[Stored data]

=== Section Start ===

import Summits.Ventures.LatticeQCDFlow.TrivializingMaps.AnnealingAnyGroup

/-!
HONEST FRAMING: exact (Metropolis-corrected) sampling algorithms for lattice gauge theory; figures
of merit are autocorrelation/cost numbers at stated couplings and volumes; no continuum-physics
claim.

# ReweightingWindowsStrongCoupling — WITH AN `O(1)` WEIGHT-VARIANCE BUDGET PER STEP, CROSSING A
# STRONG-COUPLING WINDOW TAKES `Θ(√#plaq)` EXACT REWEIGHTING STEPS: NECESSARY FOR EVERY SCHEDULE,
# SUFFICIENT FOR THE UNIFORM ONE, EVERY COMPACT GAUGE GROUP (lean-2 GEN-10, ours)

Venture-side (OURS).  Cell `lqcd-flow` (pub-lqcd), unit `pub-lqcd-lean-2-g10`, 2026-08-23.  Setting of
`ReweightingStepLawAnyGroup` / `AnnealingAnyGroup` (GEN-8): `G` compact second countable, `ρ` continuous
(unitary in §2), `S_W^ρ` the Wilson action on `(ℤ/L)^d`, `μ_t = wilsonMeasure ρ t`, `ψ = cgf(−S_W^ρ)`,
one exact reweighting step `β → β+δ` has `log E_{μ_β}[w²] = Δ²ψ(β; δ) = ψ(β+2δ) − 2ψ(β+δ) + ψ(β)
= ∫_β^{β+δ}∫_t^{t+δ} Var`.  The practitioner's criterion is a PER-STEP window: every step must keep
`log E[w_j²] ≤ t₀` (an `O(1)` effective-sample-size loss per step).  This file counts the steps needed to
cross a coupling interval `[a, b]` under that criterion.

* §1 (abstract, every compact `G`, every continuous `ρ`):
  **`stepCost_le_of_ceiling`** — a ceiling `Var_u ≤ M` on `[β, β+2δ]` and `δ²M ≤ t₀` give `Δ²ψ(β;δ) ≤ t₀`;
  **`uniform_window_sufficient`** — a ceiling `M` on `[a, a+(k+1)δ]` and `δ²M ≤ t₀` make EVERY step of
  the uniform schedule `β_j = a + jδ` admissible;
  **`window_steps_necessary`** — a floor `0 ≤ m ≤ Var_u` along a schedule `β_{i+1} = β_i + δ_i`
  (`0 ≤ δ_i ≤ D`, `[β_0, β_k + D]` inside the floor region) whose every step has `Δ²ψ ≤ t₀` forces
  **`m·(β_k − β_0)² ≤ k²·t₀`** (per step `δ_i²m ≤ t₀`, then Cauchy–Schwarz): `k ≥ (β_k−β_0)·√(m/t₀)`.
* §2 (strong coupling, unitary `ρ`, `L ≥ 2`, `r = 1/(4e·max(1,2N)·(3^d d²+1)²)`, `v_ρ = Var_Haar(Re tr ρ)`,
  floor `v_ρ·#plaq/2` on `|u| ≤ w := min(r/8, v_ρ r³/512)` and ceiling `32·#plaq/r²` on `|u| < r/2`,
  both GEN-8, `SpecificHeatAnyGroup`):
  **`wilson_window_steps_necessary_strongCoupling`** — every schedule inside `[−w, w]` with per-step
  budget `t₀` has `(v_ρ·#plaq/2)·(β_k − β_0)² ≤ k²·t₀`;
  **`wilson_uniform_window_sufficient_strongCoupling`** — the uniform schedule with
  `δ²·(32·#plaq/r²) ≤ t₀` inside `[−r/4, r/4]` meets the budget at every step.
  READING: to cross `[a, b]` inside the window with `log E[w_j²] ≤ t₀` per step one needs
  `k ≥ (b−a)·√(v_ρ·#plaq/(2t₀))` steps (any schedule) and `k = ⌈(b−a)·√(32·#plaq/t₀)/r⌉` uniform steps
  suffice: **`Θ(√volume)` `O(1)`-windows**, every compact gauge group, closed-form (poor) constants.

NOT CLAIMED: anything outside the strong-coupling window (at larger couplings only the necessity side
is in the tree: GEN-9 `WilsonVarianceFloorAllCouplings`, theory2's (SH_W) for `SU(n)`; a pointwise
variance CEILING is not available there); finite-sample ESS; optimal schedules; cost / autocorrelation /
continuum statements.  Literature grade (cell rule): elementary; new typing.
-/

noncomputable section

open MeasureTheory ProbabilityTheory Set
open Literature.MathematicalPhysics.QuantumFieldTheory
open Literature.MathematicalPhysics.QuantumFieldTheory.Luscher2010
open scoped Matrix Matrix.Norms.Frobenius ContDiff

namespace Summit.Ventures.LatticeQCDFlow.TrivializingMaps

/-! ## §1 Abstract window counts, every compact gauge group -/

section AnyGroup

variable {d L N : ℕ} [NeZero L] {G : Type*} [Group G] [TopologicalSpace G] [IsTopologicalGroup G]
  [CompactSpace G] [MeasurableSpace G] [BorelSpace G] [SecondCountableTopology G]
  (ρ : G →* Matrix (Fin N) (Fin N) ℂ)

/-- **One admissible step from a variance ceiling**: `Var_u(S_W^ρ) ≤ M` on `[β, β+2δ]`, `δ ≥ 0` and
`δ²·M ≤ t₀` give `Δ²ψ(β; δ) ≤ t₀`. [ours] -/
theorem stepCost_le_of_ceiling (hρ : Continuous ρ) {β δ M t₀ : ℝ} (hδ : 0 ≤ δ)
    (hM : ∀ u ∈ Icc β (β + 2 * δ), variance (wilsonAction (d := d) (L := L) ρ)
      (wilsonMeasure (d := d) (L := L) ρ u) ≤ M) (hδM : δ ^ 2 * M ≤ t₀) :
    cgf (fun U => -wilsonAction ρ U) (trivialMeasure G d L) (β + 2 * δ) -
        2 * cgf (fun U => -wilsonAction ρ U) (trivialMeasure G d L) (β + δ) +
        cgf (fun U => -wilsonAction ρ U) (trivialMeasure G d L) β ≤ t₀ :=
  (cgf_second_difference_le_anyGroup (d := d) (L := L) hρ hδ hM).trans hδM

/-- **The uniform schedule is admissible at every step** under a ceiling `M` on `[a, a+(k+1)δ]` with
`δ²·M ≤ t₀` (`δ ≥ 0`). [ours] -/
theorem uniform_window_sufficient (hρ : Continuous ρ) {a δ M t₀ : ℝ} (hδ : 0 ≤ δ) {k : ℕ}
    (hM : ∀ u ∈ Icc a (a + (k + 1) * δ), variance (wilsonAction (d := d) (L := L) ρ)
      (wilsonMeasure (d := d) (L := L) ρ u) ≤ M) (hδM : δ ^ 2 * M ≤ t₀) :
    ∀ j < k,
      cgf (fun U => -wilsonAction ρ U) (trivialMeasure G d L) (a + j * δ + 2 * δ) -
        2 * cgf (fun U => -wilsonAction ρ U) (trivialMeasure G d L) (a + j * δ + δ) +
        cgf (fun U => -wilsonAction ρ U) (trivialMeasure G d L) (a + j * δ) ≤ t₀ := by
  intro j hj
  refine stepCost_le_of_ceiling (d := d) (L := L) ρ hρ hδ (fun u hu => hM u ?_) hδM
  have hj' : (j : ℝ) + 1 ≤ k := by exact_mod_cast Nat.succ_le_of_lt hj
  constructor
  · have : 0 ≤ (j : ℝ) * δ := by positivity
    linarith [hu.1]
  · have : (j : ℝ) * δ + 2 * δ ≤ (k + 1) * δ := by nlinarith
    linarith [hu.2]

/-- **NECESSITY UNDER A PER-STEP BUDGET**: along a schedule `β_{i+1} = β_i + δ_i` (`0 ≤ δ_i ≤ D`, `k`
steps) with a floor `0 ≤ m ≤ Var_u(S_W^ρ)` on `[β_0, β_k + D]`, if every step has `Δ²ψ(β_i; δ_i) ≤ t₀`
then **`m·(β_k − β_0)² ≤ k²·t₀`**, i.e. `k ≥ (β_k − β_0)·√(m/t₀)`. [ours] -/
theorem window_steps_necessary (hρ : Continuous ρ) (k : ℕ) (β δ : ℕ → ℝ)
    (hstep : ∀ i, β (i + 1) = β i + δ i) (hδ : ∀ i < k, 0 ≤ δ i) {D m t₀ : ℝ}
    (hD : ∀ i < k, δ i ≤ D) (hm0 : 0 ≤ m)
    (hm : ∀ u ∈ Icc (β 0) (β k + D), m ≤ variance (wilsonAction (d := d) (L := L) ρ)
      (wilsonMeasure (d := d) (L := L) ρ u))
    (hcost : ∀ i < k,
      cgf (fun U => -wilsonAction ρ U) (trivialMeasure G d L) (β i + 2 * δ i) -
        2 * cgf (fun U => -wilsonAction ρ U) (trivialMeasure G d L) (β i + δ i) +
        cgf (fun U => -wilsonAction ρ U) (trivialMeasure G d L) (β i) ≤ t₀) :
    m * (β k - β 0) ^ 2 ≤ (k : ℝ) ^ 2 * t₀ := by
  -- monotone couplings
  have hsum : ∀ j, β j = β 0 + ∑ i ∈ Finset.range j, δ i := by
    intro j
    induction j with
    | zero => simp
    | succ j ih => rw [hstep, ih, Finset.sum_range_succ]; ring
  have hmono : ∀ j ≤ k, ∀ i ≤ j, β i ≤ β j := by
    intro j hj i hij
    rw [hsum i, hsum j, add_le_add_iff_left]
    exact Finset.sum_le_sum_of_subset_of_nonneg (Finset.range_subset_range.2 hij)
      fun l hl _ => hδ l (lt_of_lt_of_le (Finset.mem_range.1 hl) hj)
  -- per step: `δ_i² m ≤ Δ²ψ_i ≤ t₀`
  have hper : ∀ i < k, δ i ^ 2 * m ≤ t₀ := by
    intro i hi
    refine le_trans (cgf_second_difference_ge_anyGroup (d := d) (L := L) hρ (hδ i hi) ?_) (hcost i hi)
    intro u hu
    refine hm u ⟨?_, ?_⟩
    · exact (hmono i hi.le 0 (Nat.zero_le i)).trans hu.1
    · have h2 : β (i + 1) ≤ β k := hmono k le_rfl (i + 1) hi
      have h3 : β i + δ i = β (i + 1) := (hstep i).symm
      linarith [hu.2, hD i hi]
  have hsumsq : (∑ i ∈ Finset.range k, δ i ^ 2) * m ≤ k * t₀ := by
    rw [Finset.sum_mul]
    calc ∑ i ∈ Finset.range k, δ i ^ 2 * m ≤ ∑ _i ∈ Finset.range k, t₀ :=
          Finset.sum_le_sum fun i hi => hper i (Finset.mem_range.1 hi)
      _ = k * t₀ := by rw [Finset.sum_const, Finset.card_range, nsmul_eq_mul]
  -- Cauchy–Schwarz: `(Σ δ_i)² ≤ k · Σ δ_i²`
  have hcs := Finset.sum_mul_sq_le_sq_mul_sq (Finset.range k) (fun _ => (1 : ℝ)) (fun i => δ i)
  simp only [one_mul, one_pow, Finset.sum_const, Finset.card_range, nsmul_eq_mul, mul_one] at hcs
  have hΔ : β k - β 0 = ∑ i ∈ Finset.range k, δ i := by rw [hsum k]; ring
  rw [hΔ]
  calc m * (∑ i ∈ Finset.range k, δ i) ^ 2 ≤ m * (k * ∑ i ∈ Finset.range k, δ i ^ 2) :=
        mul_le_mul_of_nonneg_left hcs hm0
    _ = k * ((∑ i ∈ Finset.range k, δ i ^ 2) * m) := by ring
    _ ≤ k * (k * t₀) := mul_le_mul_of_nonneg_left hsumsq (Nat.cast_nonneg _)
    _ = (k : ℝ) ^ 2 * t₀ := by ring

end AnyGroup

/-! ## §2 Strong coupling, every compact gauge group: `Θ(√#plaq)` windows -/

section StrongCoupling

variable {d L N : ℕ} [NeZero L] {G : Type*} [Group G] [TopologicalSpace G] [IsTopologicalGroup G]
  [CompactSpace G] [MeasurableSpace G] [BorelSpace G] [SecondCountableTopology G]
  (ρ : G →* Matrix (Fin N) (Fin N) ℂ)

/-- **NECESSITY AT STRONG COUPLING, EVERY COMPACT GAUGE GROUP**: a schedule `β_{i+1} = β_i + δ_i`
(`0 ≤ δ_i ≤ D`) inside the window `[−w, w]`, `w = min(r/8, v_ρ r³/512)`, whose every exact reweighting
step has `log E[w_i²] = Δ²ψ(β_i; δ_i) ≤ t₀`, satisfies **`(v_ρ·#plaq/2)·(β_k − β_0)² ≤ k²·t₀`**:
at least `(β_k − β_0)·√(v_ρ·#plaq/(2t₀))` steps — `√volume` many `O(1)`-windows. [ours] -/
theorem wilson_window_steps_necessary_strongCoupling (hρ : Continuous ρ)
    (hρu : ∀ g, ρ g ∈ Matrix.unitaryGroup (Fin N) ℂ) (hL : 2 ≤ L) (k : ℕ) (β δ : ℕ → ℝ)
    (hstep : ∀ i, β (i + 1) = β i + δ i) (hδ : ∀ i < k, 0 ≤ δ i) {D t₀ : ℝ} (hD : ∀ i < k, δ i ≤ D)
    (hlo : -(min (1 / (4 * Real.exp 1 * max 1 (2 * (N : ℝ)) * ((3 : ℝ) ^ d * (d : ℝ) ^ 2 + 1) ^ 2) / 8)
      (variance (fun g => (ρ g).trace.re) (haarProbability G) *
        (1 / (4 * Real.exp 1 * max 1 (2 * (N : ℝ)) * ((3 : ℝ) ^ d * (d : ℝ) ^ 2 + 1) ^ 2)) ^ 3 / 512)) ≤ β 0)
    (hhi : β k + D ≤
      min (1 / (4 * Real.exp 1 * max 1 (2 * (N : ℝ)) * ((3 : ℝ) ^ d * (d : ℝ) ^ 2 + 1) ^ 2) / 8)
      (variance (fun g => (ρ g).trace.re) (haarProbability G) *
        (1 / (4 * Real.exp 1 * max 1 (2 * (N : ℝ)) * ((3 : ℝ) ^ d * (d : ℝ) ^ 2 + 1) ^ 2)) ^ 3 / 512))
    (hcost : ∀ i < k,
      cgf (fun U => -wilsonAction ρ U) (trivialMeasure G d L) (β i + 2 * δ i) -
        2 * cgf (fun U => -wilsonAction ρ U) (trivialMeasure G d L) (β i + δ i) +
        cgf (fun U => -wilsonAction ρ U) (trivialMeasure G d L) (β i) ≤ t₀) :
    variance (fun g => (ρ g).trace.re) (haarProbability G) * Fintype.card (Plaquette d L) / 2 *
        (β k - β 0) ^ 2 ≤ (k : ℝ) ^ 2 * t₀ := by
  have hm0 : 0 ≤ variance (fun g => (ρ g).trace.re) (haarProbability G) *
      Fintype.card (Plaquette d L) / 2 := by
    have : 0 ≤ variance (fun g => (ρ g).trace.re) (haarProbability G) := variance_nonneg _ _
    positivity
  refine window_steps_necessary (d := d) (L := L) ρ hρ k β δ hstep hδ hD hm0 (fun u hu => ?_) hcost
  refine wilson_variance_ge_half_anyGroup ρ hρ hρu hL u ?_
  rw [abs_le]
  exact ⟨by linarith [hu.1], by linarith [hu.2]⟩

/-- **SUFFICIENCY AT STRONG COUPLING, EVERY COMPACT GAUGE GROUP**: the uniform schedule
`β_j = a + jδ` (`δ ≥ 0`, `[a, a+(k+1)δ] ⊆ [−r/4, r/4]`) with **`δ²·(32·#plaq/r²) ≤ t₀`** has
`log E[w_j²] = Δ²ψ(β_j; δ) ≤ t₀` at EVERY step: steps of size `r·√(t₀/(32·#plaq))` are admissible, so
`⌈(b − a)·√(32·#plaq/t₀)/r⌉` uniform steps cross `[a, b]` within the per-step budget —
`√volume` many `O(1)`-windows suffice. [ours] -/
theorem wilson_uniform_window_sufficient_strongCoupling (hρ : Continuous ρ)
    (hρu : ∀ g, ρ g ∈ Matrix.unitaryGroup (Fin N) ℂ) {a δ t₀ : ℝ} (hδ : 0 ≤ δ) {k : ℕ}
    (hlo : -(1 / (4 * Real.exp 1 * max 1 (2 * (N : ℝ)) * ((3 : ℝ) ^ d * (d : ℝ) ^ 2 + 1) ^ 2) / 4) ≤ a)
    (hhi : a + (k + 1) * δ ≤
      1 / (4 * Real.exp 1 * max 1 (2 * (N : ℝ)) * ((3 : ℝ) ^ d * (d : ℝ) ^ 2 + 1) ^ 2) / 4)
    (hδM : δ ^ 2 * (32 * Fintype.card (Plaquette d L) /
      (1 / (4 * Real.exp 1 * max 1 (2 * (N : ℝ)) * ((3 : ℝ) ^ d * (d : ℝ) ^ 2 + 1) ^ 2)) ^ 2) ≤ t₀) :
    ∀ j < k,
      cgf (fun U => -wilsonAction ρ U) (trivialMeasure G d L) (a + j * δ + 2 * δ) -
        2 * cgf (fun U => -wilsonAction ρ U) (trivialMeasure G d L) (a + j * δ + δ) +
        cgf (fun U => -wilsonAction ρ U) (trivialMeasure G d L) (a + j * δ) ≤ t₀ := by
  have hr0 := kpRadiusGroup_pos d N
  refine uniform_window_sufficient (d := d) (L := L) ρ hρ hδ (fun u hu => ?_) hδM
  refine wilson_variance_le_anyGroup (d := d) (L := L) ρ hρ hρu u ?_
  rw [abs_lt]
  exact ⟨by linarith [hu.1], by linarith [hu.2]⟩

end StrongCoupling

end Summit.Ventures.LatticeQCDFlow.TrivializingMaps

end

=== Section End ===

> [Goal of the exercise]: All lines above between those holding "m) := by ring" and "section StrongCoupling", inclusive, must be set down unchanged, and no other line may be included.

> [Output of the task]:
    _ = k * ((∑ i ∈ Finset.range k, δ i ^ 2) * m) := by ring
    _ ≤ k * (k * t₀) := mul_le_mul_of_nonneg_left hsumsq (Nat.cast_nonneg _)
    _ = (k : ℝ) ^ 2 * t₀ := by ring

end AnyGroup

/-! ## §2 Strong coupling, every compact gauge group: `Θ(√#plaq)` windows -/

section StrongCoupling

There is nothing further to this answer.